- **RECORDED INFORMATION**:
###
import Summits.QuantumFields.BalabanUV.T4Continuum.Support.NE7PairChartData
import Summits.QuantumFields.BalabanUV.T4Continuum.Support.NE7PairColourGlue
import Summits.QuantumFields.BalabanUV.T4Continuum.Support.NE7PairSymmetrise
import Summits.QuantumFields.BalabanUV.T4Continuum.Support.NE7PairProfilesSharp
import HarnessLib

/-!
# NE7PairResidualSupRep — THE PAIR RESIDUAL SUP-REPRESENTATIVE (F323b, d = 4, L = 2): two unitary `(N·M)`-periodic configurations `U′`, `U_s` (`M = 2^{k+1}`) with
# plaquettes `η`-close to `1` and THE SAME `(k+1)`-fold block average are GAUGE-CLOSE IN SUP NORM in a RESIDUAL gauge: there is a unitary `(N·M)`-periodic site gauge
# `u`, trivial at every block corner `M•z`, with `‖U_s(b)⁻¹(U′^{u})(b) − 1‖ ≤ 10³⁴·M·η` on EVERY bond, as soon as `10²¹·card n·M²η ≤ 1`

Cell `pub-balaban`, sub-cell t4, lineage `b2b-balaban-t4-ne7-p1` (CRUX PROVER NE7 #1 = OWNER of row NE7), gen 94; memo
`t4/b2b-balaban-t4-ne7-p1-g94/PAIR-REP-ROAD.md` §9.  THE END of this generation's road (files F315–F323a): the sup member of [Balaban1985RegularSpaces] Lemma 1 ∕
Thm 2 (1.36)₁ AT A PAIR, in the everywhere-small-field case with EQUAL top averages (`α₁ = 0`), on our lattice with our averaging (B7 (42) iterated) — the first conjunct of
row NE3's per-pair binder `hleaves` of F314b `NE7HintOfUhlenbeckChartSU2.hint_SU2` (`ResidualSliceRepT`'s `gauge`, `cornerTrivial`, `rep`, `sup` members with
`α₀·M ≤ 10³⁴·M²η =: α̂` k-FREE; the slice condition `tangent` and the weight∕currencies are NOT supplied here).  In ε-units (`η = ε∕M²`): `‖U_s⁻¹U′^{u} − 1‖ ≤ 10³⁴ε∕M`.
ROAD (ours, single top scale, no propagators): chart data (F323a) → gluing over the 16 parities with the doubled period `2NM` (F321) → four period halvings (F322).
WHAT ([folklore]; 0 def, 0 sorry): `symmetrise_all` (the four halvings, by induction on the number of treated directions), `pair_residual_sup_rep` (THE END).
HONEST FRAMING (page 1): a theorem about ARBITRARY pairs of small-field lattice gauge fields with equal top averages; nothing of Bałaban's asserted; hleaves NOT
discharged (its slice∕currency half remains, [Balaban1985RegularSpaces] Sects. D–E TYPE); NE7 NOT PROVED; spine 0∕9; finite T⁴ rung (B)+1 — NOT infinite volume, NOT mass
gap, NOT `BetaPertH`, NOT Clay.  Axioms ⊆ {propext, Classical.choice, Quot.sound}.
-/

set_option autoImplicit false

open scoped BigOperators Matrix Matrix.Norms.L2Operator
open Finset NormedSpace

namespace Summit.QuantumFields.BalabanUV.T4Continuum.NE7PairResidualSupRep

open Literature.MathematicalPhysics.QuantumFieldTheory.Balaban1983to89
open B7Prop1Explicit B7Prop2Explicit
open T4AveragingDeficitWall (IsUnitaryCfg SmallField)
open T4AveragingDeficitWallBoundary (IsPeriodicCfg)
open AveragingDeficitMultiLevelPrep (cavgIter)
open NE3EnergyShapes (IsUnitarySite IsPeriodicSite)
open NE7PairChartData (exists_pair_chart_data)
open NE7PairColourGlue (colour_glue)
open NE7PairSymmetrise (symmetrise_step)
open NE7PairProfilesSharp (exists_coreProfile_sharp exists_parityBlock_sharp)

noncomputable section

variable {n : Type} [Fintype n] [DecidableEq n] [Nonempty n]

/-! ## §1 The four period halvings -/

/-- **THE FOUR HALVINGS**: from a unitary pinned gauge, `2NM`-periodic in every direction, `τ`-close to the charts and with pair defect `≤ η`, after treating the first
`m ≤ 4` directions the gauge is `N·M`-periodic in those directions, `2NM`-periodic in all, `9^m τ`-close and with defect `≤ 13^m(η + 16mτ∕M)` (`2·9³·τ ≤ 1∕4`). [folklore] -/
theorem symmetrise_all {U' Us : Site 4 → Fin 4 → (Matrix n n ℂ)ˣ} (hU' : IsUnitaryCfg U') (hUs : IsUnitaryCfg Us) {M N : ℕ} (hM : 1 ≤ M) (hN : 1 ≤ N)
    (hU'P : IsPeriodicCfg U' ((N * M : ℕ) : ℤ)) (hUsP : IsPeriodicCfg Us ((N * M : ℕ) : ℤ))
    {g : Site 4 → Site 4 → (Matrix n n ℂ)ˣ}
    (hgeq : ∀ (ζ x : Site 4) (j : Fin 4), g (ζ + (N : ℤ) • e j) (x + ((N * M : ℕ) : ℤ) • e j) = g ζ x)
    {u : Site 4 → (Matrix n n ℂ)ˣ} {τ η : ℝ} (hτ0 : 0 ≤ τ) (hη0 : 0 ≤ η) (hτ : 5832 * τ ≤ 1)
    (huU : ∀ x, u x ∈ unitaryUnits (Matrix n n ℂ)) (hupin : ∀ ζ : Site 4, u ((M : ℤ) • ζ) = 1)
    (huper : ∀ (x : Site 4) (j : Fin 4), u (x + ((2 * N * M : ℕ) : ℤ) • e j) = u x)
    (husite : ∀ x (ζ : Site 4), (∀ j, |x j - (M : ℤ) * ζ j| ≤ (M : ℤ)) →
      ‖((u x : (Matrix n n ℂ)ˣ) : Matrix n n ℂ) - ((g ζ x : (Matrix n n ℂ)ˣ) : Matrix n n ℂ)‖ ≤ τ)
    (hubond : ∀ (x : Site 4) (μ : Fin 4), ‖(((Us x μ)⁻¹ * gaugeAct u U' x μ : (Matrix n n ℂ)ˣ) : Matrix n n ℂ) - 1‖ ≤ η) :
    ∀ m : ℕ, m ≤ 4 → ∃ w : Site 4 → (Matrix n n ℂ)ˣ,
      (∀ x, w x ∈ unitaryUnits (Matrix n n ℂ)) ∧ (∀ ζ : Site 4, w ((M : ℤ) • ζ) = 1) ∧
      (∀ (x : Site 4) (j : Fin 4), w (x + ((2 * N * M : ℕ) : ℤ) • e j) = w x) ∧
      (∀ (x : Site 4) (j : Fin 4), (j : ℕ) < m → w (x + ((N * M : ℕ) : ℤ) • e j) = w x) ∧
      (∀ x (ζ : Site 4), (∀ j, |x j - (M : ℤ) * ζ j| ≤ (M : ℤ)) →
        ‖((w x : (Matrix n n ℂ)ˣ) : Matrix n n ℂ) - ((g ζ x : (Matrix n n ℂ)ˣ) : Matrix n n ℂ)‖ ≤ 9 ^ m * τ) ∧
      (∀ (x : Site 4) (μ : Fin 4), ‖(((Us x μ)⁻¹ * gaugeAct w U' x μ : (Matrix n n ℂ)ˣ) : Matrix n n ℂ) - 1‖
        ≤ 13 ^ m * (η + 16 * m * τ / (M : ℝ))) := by
  letI : CStarAlgebra (Matrix n n ℂ) := {}
  have hM0 : (0 : ℝ) < M := by exact_mod_cast (by omega : 0 < M)
  intro m
  induction m with
  | zero =>
      intro _
      refine ⟨u, huU, hupin, huper, fun x j hj => absurd hj (Nat.not_lt_zero _), fun x ζ hζ => by simpa using husite x ζ hζ, fun x μ => by simpa using hubond x μ⟩
  | succ m ih =>
      intro hm
      obtain ⟨w, hwU, hwpin, hwper, hwhalf, hwsite, hwbond⟩ := ih (Nat.le_of_succ_le hm)
      have hm4 : m < 4 := Nat.lt_of_succ_le hm
      set i : Fin 4 := ⟨m, hm4⟩ with hi
      -- smallness at this stage: `2·9^m τ ≤ 1/4` for `m ≤ 3`
      have h9m : (9 : ℝ) ^ m ≤ 729 := by
        calc (9 : ℝ) ^ m ≤ 9 ^ 3 := pow_le_pow_right₀ (by norm_num) (by omega)
          _ = 729 := by norm_num
      have hτm : 2 * (9 ^ m * τ) ≤ 1 / 4 := by nlinarith
      have hηm : 0 ≤ 13 ^ m * (η + 16 * m * τ / (M : ℝ)) := by positivity
      obtain ⟨w', hw'U, hw'pin, hw'half, hw'inh, hw'site, hw'bond⟩ :=
        symmetrise_step (d := 4) hUs hU' hM hN i (fun x μ => hUsP x i μ) (fun x μ => hU'P x i μ) hgeq hηm hτm hwU hwpin (fun x => hwper x i)
          hwsite hwbond
      refine ⟨w', hw'U, hw'pin, fun x j => ?_, fun x j hj => ?_, fun x ζ hζ => ?_, fun x μ => ?_⟩
      · -- `2NM`-periodicity in every direction is inherited (`2NM ∣ (2NM e_j) i`)
        refine hw'inh (((2 * N * M : ℕ) : ℤ) • e j) ?_ (fun y => hwper y j) x
        simp only [Pi.smul_apply, e_apply, smul_eq_mul]
        split_ifs
        · exact ⟨1, by push_cast; ring⟩
        · exact ⟨0, by simp⟩
      · -- `NM`-periodicity in the treated directions
        rcases Nat.lt_succ_iff_lt_or_eq.mp hj with hj | hj
        · refine hw'inh (((N * M : ℕ) : ℤ) • e j) ?_ (fun y => hwhalf y j hj) x
          simp only [Pi.smul_apply, e_apply, smul_eq_mul]
          have hji : j ≠ i := by intro h; rw [h, hi] at hj; exact lt_irrefl _ hj
          rw [if_neg (Ne.symm hji), mul_zero]; exact ⟨0, by simp⟩
        · have hji : j = i := Fin.ext (by rw [hi]; exact hj)
          rw [hji]; exact hw'half x
      · calc _ ≤ 9 * (9 ^ m * τ) := hw'site x ζ hζ
          _ = 9 ^ (m + 1) * τ := by rw [pow_succ]; ring
      · have h := hw'bond x μ
        have hstep : 13 * (13 ^ m * (η + 16 * m * τ / (M : ℝ))) + 16 * (9 ^ m * τ) / (M : ℝ)
            ≤ 13 ^ (m + 1) * (η + 16 * ((m + 1 : ℕ) : ℝ) * τ / (M : ℝ)) := by
          have h913 : (9 : ℝ) ^ m ≤ 13 ^ (m + 1) := by
            calc (9 : ℝ) ^ m ≤ 13 ^ m := pow_le_pow_left₀ (by norm_num) (by norm_num) m
              _ ≤ 13 ^ (m + 1) := pow_le_pow_right₀ (by norm_num) (Nat.le_succ m)
          have hτM : 0 ≤ τ / (M : ℝ) := div_nonneg hτ0 hM0.le
          have e1 : 13 * (13 ^ m * (η + 16 * m * τ / (M : ℝ))) + 16 * (9 ^ m * τ) / (M : ℝ)
              = 13 ^ (m + 1) * (η + 16 * m * τ / (M : ℝ)) + 16 * 9 ^ m * (τ / (M : ℝ)) := by rw [pow_succ]; ring
          have e2 : 13 ^ (m + 1) * (η + 16 * ((m + 1 : ℕ) : ℝ) * τ / (M : ℝ))
              = 13 ^ (m + 1) * (η + 16 * m * τ / (M : ℝ)) + 16 * 13 ^ (m + 1) * (τ / (M : ℝ)) := by push_cast; ring
          rw [e1, e2]
          nlinarith
        push_cast at h hstep ⊢
        linarith

/-! ## §2 THE END -/

/-- **THE PAIR RESIDUAL SUP-REPRESENTATIVE** (see the file header): for unitary `(N·2^{k+1})`-periodic `U′`, `U_s` with `SmallField · η`, the SAME `(k+1)`-fold
average and `10²¹·card n·(2^{k+1})²η ≤ 1`: a unitary `(N·2^{k+1})`-periodic site gauge `u`, trivial at the block corners `2^{k+1}•z`, with
`‖U_s(b)⁻¹(U′^{u})(b) − 1‖ ≤ 10³⁴·2^{k+1}·η` on every bond. [folklore] -/
theorem pair_residual_sup_rep {U' Us : Site 4 → Fin 4 → (Matrix n n ℂ)ˣ} (hU' : IsUnitaryCfg U') (hUs : IsUnitaryCfg Us) {k N : ℕ} (hN : 1 ≤ N)
    (hU'P : IsPeriodicCfg U' ((N * 2 ^ (k + 1) : ℕ) : ℤ)) (hUsP : IsPeriodicCfg Us ((N * 2 ^ (k + 1) : ℕ) : ℤ)) {η : ℝ} (hη : 0 < η)
    (hS' : SmallField U' η) (hSs : SmallField Us η) (htop : cavgIter 2 (k + 1) U' = cavgIter 2 (k + 1) Us)
    (hθ : 1000000000000000000000 * (Fintype.card n : ℝ) * (((2 : ℝ) ^ (k + 1)) ^ 2 * η) ≤ 1) :
    ∃ u : Site 4 → (Matrix n n ℂ)ˣ, IsUnitarySite u ∧ IsPeriodicSite u ((N * 2 ^ (k + 1) : ℕ) : ℤ) ∧
      (∀ z : Site 4, u (((2 ^ (k + 1) : ℕ) : ℤ) • z) = 1) ∧
      ∀ (x : Site 4) (μ : Fin 4), ‖(((Us x μ)⁻¹ * gaugeAct u U' x μ : (Matrix n n ℂ)ˣ) : Matrix n n ℂ) - 1‖
        ≤ 10000000000000000000000000000000000 * (2 : ℝ) ^ (k + 1) * η := by
  letI : CStarAlgebra (Matrix n n ℂ) := {}
  set M : ℕ := 2 ^ (k + 1) with hMdef
  have hM2 : 2 ≤ M := by
    rw [hMdef]
    calc 2 = 2 ^ 1 := by norm_num
      _ ≤ 2 ^ (k + 1) := Nat.pow_le_pow_right (by norm_num) (by omega)
  have hM1 : 1 ≤ M := le_trans (by norm_num) hM2
  have hMr : (M : ℝ) = (2 : ℝ) ^ (k + 1) := by rw [hMdef]; push_cast; ring
  have hM0 : (0 : ℝ) < M := by exact_mod_cast (by omega : 0 < M)
  have hM2r : (2 : ℝ) ≤ M := by exact_mod_cast hM2
  set θ : ℝ := (M : ℝ) ^ 2 * η with hθdef
  have hθ0 : 0 ≤ θ := by positivity
  have hcard : (1 : ℝ) ≤ Fintype.card n := by exact_mod_cast Fintype.card_pos
  have hθ' : 1000000000000000000000 * (Fintype.card n : ℝ) * θ ≤ 1 := by rw [hθdef, hMr]; exact hθ
  have hθ1 : 1000000000000000000000 * θ ≤ 1 := by
    have : θ ≤ (Fintype.card n : ℝ) * θ := le_mul_of_one_le_left hθ0 hcard
    nlinarith
  -- §1 chart data
  have hθc : 1000000000000 * (Fintype.card n : ℝ) * (((2 : ℝ) ^ (k + 1)) ^ 2 * η) ≤ 1 := by
    rw [← hMr, ← hθdef]
    have : 0 ≤ (Fintype.card n : ℝ) * θ := by positivity
    nlinarith
  obtain ⟨g, hgU, hpin, herr, hgeq, hτcc⟩ := exists_pair_chart_data hU' hUs hU'P hUsP hη hS' hSs htop hθc
  rw [← hMr] at herr hτcc
  -- §2 profiles and parity blocks
  obtain ⟨φ, hφ01, hφcore, hφsupp, hφlip, hφcov⟩ := exists_coreProfile_sharp (d := 4) hM1
  have hZ : ∀ c : Fin 4 → Fin 2, ∃ Z : Site 4 → Site 4,
      (∀ x, ∃ w : Site 4, Z x = (fun i => ((c i : ℕ) : ℤ)) + (2 : ℤ) • w) ∧
      (∀ x i, |x i - (M : ℤ) * Z x i| ≤ (M : ℤ)) ∧
      (∀ (x ζ w : Site 4), ζ = (fun i => ((c i : ℕ) : ℤ)) + (2 : ℤ) • w →
        (∀ i, -(M : ℤ) ≤ x i - (M : ℤ) * ζ i ∧ x i - (M : ℤ) * ζ i < (M : ℤ)) → Z x = ζ) ∧
      (∀ (x : Site 4) (i : Fin 4), Z (x + ((2 * N * M : ℕ) : ℤ) • e i) = Z x + ((2 * N : ℕ) : ℤ) • e i) := by
    intro c
    obtain ⟨Z, h1, h2, h3, h4⟩ := exists_parityBlock_sharp (d := 4) hM1 (fun i => ((c i : ℕ) : ℤ))
    exact ⟨Z, h1, h2, h3, fun x i => h4 x i N⟩
  -- §3 the gluing over the 16 parities
  set τcc : ℝ := 4358144 * θ with hτcc_def
  set ηch : ℝ := 262144 * (M : ℝ) * η with hηch_def
  have hηch0 : 0 ≤ ηch := by positivity
  set T : ℝ := (4 ^ (2 ^ 4) - 1) / 3 * τcc with hT
  have hTle : T ≤ 10000000000000000 * θ := by
    rw [hT, hτcc_def]; norm_num; nlinarith
  have hT0 : 0 ≤ T := by rw [hT]; positivity
  have hsmall : (4 ^ (2 ^ 4) - 1) / 3 * τcc ≤ 1 / 4 := by
    show T ≤ 1 / 4
    nlinarith
  obtain ⟨u₀, hu₀U, hu₀pin, hu₀per, hu₀site, hu₀bond⟩ :=
    colour_glue (d := 4) hUs hU' hM2 hgU hpin hηch0 herr hgeq (by positivity : (0 : ℝ) ≤ τcc) hτcc hsmall hφ01 hφcore hφsupp hφlip hφcov hZ
  -- §4 the four halvings
  set E : ℝ := (6 ^ (2 ^ 4) - 1) / 5 * (7 * ηch + 16 * ((4 ^ (2 ^ 4) - 1) / 3 * τcc) / (M : ℝ)) with hE
  have hE0 : 0 ≤ E := by rw [hE]; positivity
  have h5832 : 5832 * T ≤ 1 := by nlinarith
  obtain ⟨u, huU, hupin, -, huhalf, -, hubond⟩ :=
    symmetrise_all hU' hUs hM1 hN hU'P hUsP hgeq hT0 hE0 h5832 hu₀U hu₀pin hu₀per hu₀site hu₀bond 4 le_rfl
  -- §5 the final constant: `13⁴·(E + 64T/M) ≤ 10³⁴·Mη`
  have hMη : θ / (M : ℝ) = (M : ℝ) * η := by rw [hθdef]; field_simp
  have hEle : E ≤ 100000000000000000000000000000 * ((M : ℝ) * η) := by
    have h616 : ((6 : ℝ) ^ (2 ^ 4) - 1) / 5 ≤ 600000000000 := by norm_num
    have hin : 7 * ηch + 16 * ((4 ^ (2 ^ 4) - 1) / 3 * τcc) / (M : ℝ) ≤ 160000002000000000 * ((M : ℝ) * η) := by
      have h1 : 16 * ((4 ^ (2 ^ 4) - 1) / 3 * τcc) / (M : ℝ) ≤ 160000000000000000 * ((M : ℝ) * η) := by
        rw [← hT, ← hMη]
        have := div_le_div_of_nonneg_right (mul_le_mul_of_nonneg_left hTle (by norm_num : (0 : ℝ) ≤ 16)) hM0.le
        calc 16 * T / (M : ℝ) ≤ 16 * (10000000000000000 * θ) / (M : ℝ) := this
          _ = 160000000000000000 * (θ / (M : ℝ)) := by ring
      have h2 : 7 * ηch ≤ 2000000 * ((M : ℝ) * η) := by rw [hηch_def]; nlinarith [mul_pos hM0 hη]
      linarith
    have hin0 : 0 ≤ 7 * ηch + 16 * ((4 ^ (2 ^ 4) - 1) / 3 * τcc) / (M : ℝ) := by positivity
    calc E = ((6 : ℝ) ^ (2 ^ 4) - 1) / 5 * (7 * ηch + 16 * ((4 ^ (2 ^ 4) - 1) / 3 * τcc) / (M : ℝ)) := hE
      _ ≤ 600000000000 * (160000002000000000 * ((M : ℝ) * η)) := mul_le_mul h616 hin hin0 (by norm_num)
      _ ≤ _ := by nlinarith [mul_pos hM0 hη]
  have hfinal : (13 : ℝ) ^ 4 * (E + 16 * (4 : ℕ) * T / (M : ℝ)) ≤ 10000000000000000000000000000000000 * (2 : ℝ) ^ (k + 1) * η := by
    rw [← hMr]
    have h1 : 16 * ((4 : ℕ) : ℝ) * T / (M : ℝ) ≤ 640000000000000000 * ((M : ℝ) * η) := by
      rw [← hMη]
      have := div_le_div_of_nonneg_right (mul_le_mul_of_nonneg_left hTle (by norm_num : (0 : ℝ) ≤ 64)) hM0.le
      calc 16 * ((4 : ℕ) : ℝ) * T / (M : ℝ) = 64 * T / (M : ℝ) := by push_cast; ring
        _ ≤ 64 * (10000000000000000 * θ) / (M : ℝ) := this
        _ = 640000000000000000 * (θ / (M : ℝ)) := by ring
    have h13 : (13 : ℝ) ^ 4 = 28561 := by norm_num
    rw [h13]
    nlinarith [mul_pos hM0 hη]
  refine ⟨u, huU, fun x j => huhalf x j j.isLt, hupin, fun x μ => (hubond x μ).trans ?_⟩
  exact hfinal

end

end Summit.QuantumFields.BalabanUV.T4Continuum.NE7PairResidualSupRep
###
- **WORK ORDER**:
Your answer should be a number alone, please: the count of lines in the listing where the word "hu₀per" appears.

- **ANSWER SPACE**:
2